- Opening Delimiter -

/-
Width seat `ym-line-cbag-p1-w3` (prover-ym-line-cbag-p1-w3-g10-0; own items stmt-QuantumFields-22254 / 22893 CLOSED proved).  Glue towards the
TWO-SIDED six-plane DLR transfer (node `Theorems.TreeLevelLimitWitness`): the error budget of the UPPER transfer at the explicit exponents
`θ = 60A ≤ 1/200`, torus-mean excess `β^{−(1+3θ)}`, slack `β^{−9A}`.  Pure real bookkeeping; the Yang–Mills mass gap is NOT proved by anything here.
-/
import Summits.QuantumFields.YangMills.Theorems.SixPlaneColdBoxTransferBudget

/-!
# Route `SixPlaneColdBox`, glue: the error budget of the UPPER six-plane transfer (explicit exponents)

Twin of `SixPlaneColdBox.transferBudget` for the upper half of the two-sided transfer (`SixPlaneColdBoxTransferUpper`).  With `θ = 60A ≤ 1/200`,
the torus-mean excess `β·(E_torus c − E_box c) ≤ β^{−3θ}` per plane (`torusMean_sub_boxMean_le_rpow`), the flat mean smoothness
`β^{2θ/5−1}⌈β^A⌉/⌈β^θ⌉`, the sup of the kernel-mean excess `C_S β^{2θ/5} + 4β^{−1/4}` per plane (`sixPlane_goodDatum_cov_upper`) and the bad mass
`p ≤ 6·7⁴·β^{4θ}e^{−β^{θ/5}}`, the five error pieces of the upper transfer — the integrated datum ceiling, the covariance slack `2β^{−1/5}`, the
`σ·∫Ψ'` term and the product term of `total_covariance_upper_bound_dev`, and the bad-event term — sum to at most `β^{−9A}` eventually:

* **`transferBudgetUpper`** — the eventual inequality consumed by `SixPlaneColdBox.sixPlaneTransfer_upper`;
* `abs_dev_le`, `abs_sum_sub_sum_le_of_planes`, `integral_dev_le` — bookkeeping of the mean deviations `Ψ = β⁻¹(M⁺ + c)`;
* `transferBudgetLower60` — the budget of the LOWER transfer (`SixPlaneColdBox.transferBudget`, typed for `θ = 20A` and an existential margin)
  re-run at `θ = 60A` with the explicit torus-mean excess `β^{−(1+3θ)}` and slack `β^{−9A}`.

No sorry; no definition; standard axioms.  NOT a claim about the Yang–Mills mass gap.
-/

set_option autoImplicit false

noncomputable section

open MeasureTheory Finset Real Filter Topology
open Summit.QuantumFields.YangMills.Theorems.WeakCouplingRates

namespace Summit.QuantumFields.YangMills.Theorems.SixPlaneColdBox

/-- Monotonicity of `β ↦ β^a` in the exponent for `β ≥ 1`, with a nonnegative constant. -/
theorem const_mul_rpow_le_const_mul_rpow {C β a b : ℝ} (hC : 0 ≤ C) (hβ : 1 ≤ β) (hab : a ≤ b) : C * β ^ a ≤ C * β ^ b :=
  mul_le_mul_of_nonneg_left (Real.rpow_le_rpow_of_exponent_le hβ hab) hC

- Closing Delimiter -

About this task
Would you please copy the material above exactly, with nothing left out?

Answer to this task
/-
Width seat `ym-line-cbag-p1-w3` (prover-ym-line-cbag-p1-w3-g10-0; own items stmt-QuantumFields-22254 / 22893 CLOSED proved).  Glue towards the
TWO-SIDED six-plane DLR transfer (node `Theorems.TreeLevelLimitWitness`): the error budget of the UPPER transfer at the explicit exponents
`θ = 60A ≤ 1/200`, torus-mean excess `β^{−(1+3θ)}`, slack `β^{−9A}`.  Pure real bookkeeping; the Yang–Mills mass gap is NOT proved by anything here.
-/
import Summits.QuantumFields.YangMills.Theorems.SixPlaneColdBoxTransferBudget

/-!
# Route `SixPlaneColdBox`, glue: the error budget of the UPPER six-plane transfer (explicit exponents)

Twin of `SixPlaneColdBox.transferBudget` for the upper half of the two-sided transfer (`SixPlaneColdBoxTransferUpper`).  With `θ = 60A ≤ 1/200`,
the torus-mean excess `β·(E_torus c − E_box c) ≤ β^{−3θ}` per plane (`torusMean_sub_boxMean_le_rpow`), the flat mean smoothness
`β^{2θ/5−1}⌈β^A⌉/⌈β^θ⌉`, the sup of the kernel-mean excess `C_S β^{2θ/5} + 4β^{−1/4}` per plane (`sixPlane_goodDatum_cov_upper`) and the bad mass
`p ≤ 6·7⁴·β^{4θ}e^{−β^{θ/5}}`, the five error pieces of the upper transfer — the integrated datum ceiling, the covariance slack `2β^{−1/5}`, the
`σ·∫Ψ'` term and the product term of `total_covariance_upper_bound_dev`, and the bad-event term — sum to at most `β^{−9A}` eventually:

* **`transferBudgetUpper`** — the eventual inequality consumed by `SixPlaneColdBox.sixPlaneTransfer_upper`;
* `abs_dev_le`, `abs_sum_sub_sum_le_of_planes`, `integral_dev_le` — bookkeeping of the mean deviations `Ψ = β⁻¹(M⁺ + c)`;
* `transferBudgetLower60` — the budget of the LOWER transfer (`SixPlaneColdBox.transferBudget`, typed for `θ = 20A` and an existential margin)
  re-run at `θ = 60A` with the explicit torus-mean excess `β^{−(1+3θ)}` and slack `β^{−9A}`.

No sorry; no definition; standard axioms.  NOT a claim about the Yang–Mills mass gap.
-/

set_option autoImplicit false

noncomputable section

open MeasureTheory Finset Real Filter Topology
open Summit.QuantumFields.YangMills.Theorems.WeakCouplingRates

namespace Summit.QuantumFields.YangMills.Theorems.SixPlaneColdBox

/-- Monotonicity of `β ↦ β^a` in the exponent for `β ≥ 1`, with a nonnegative constant. -/
theorem const_mul_rpow_le_const_mul_rpow {C β a b : ℝ} (hC : 0 ≤ C) (hβ : 1 ≤ β) (hab : a ≤ b) : C * β ^ a ≤ C * β ^ b :=
  mul_le_mul_of_nonneg_left (Real.rpow_le_rpow_of_exponent_le hβ hab) hC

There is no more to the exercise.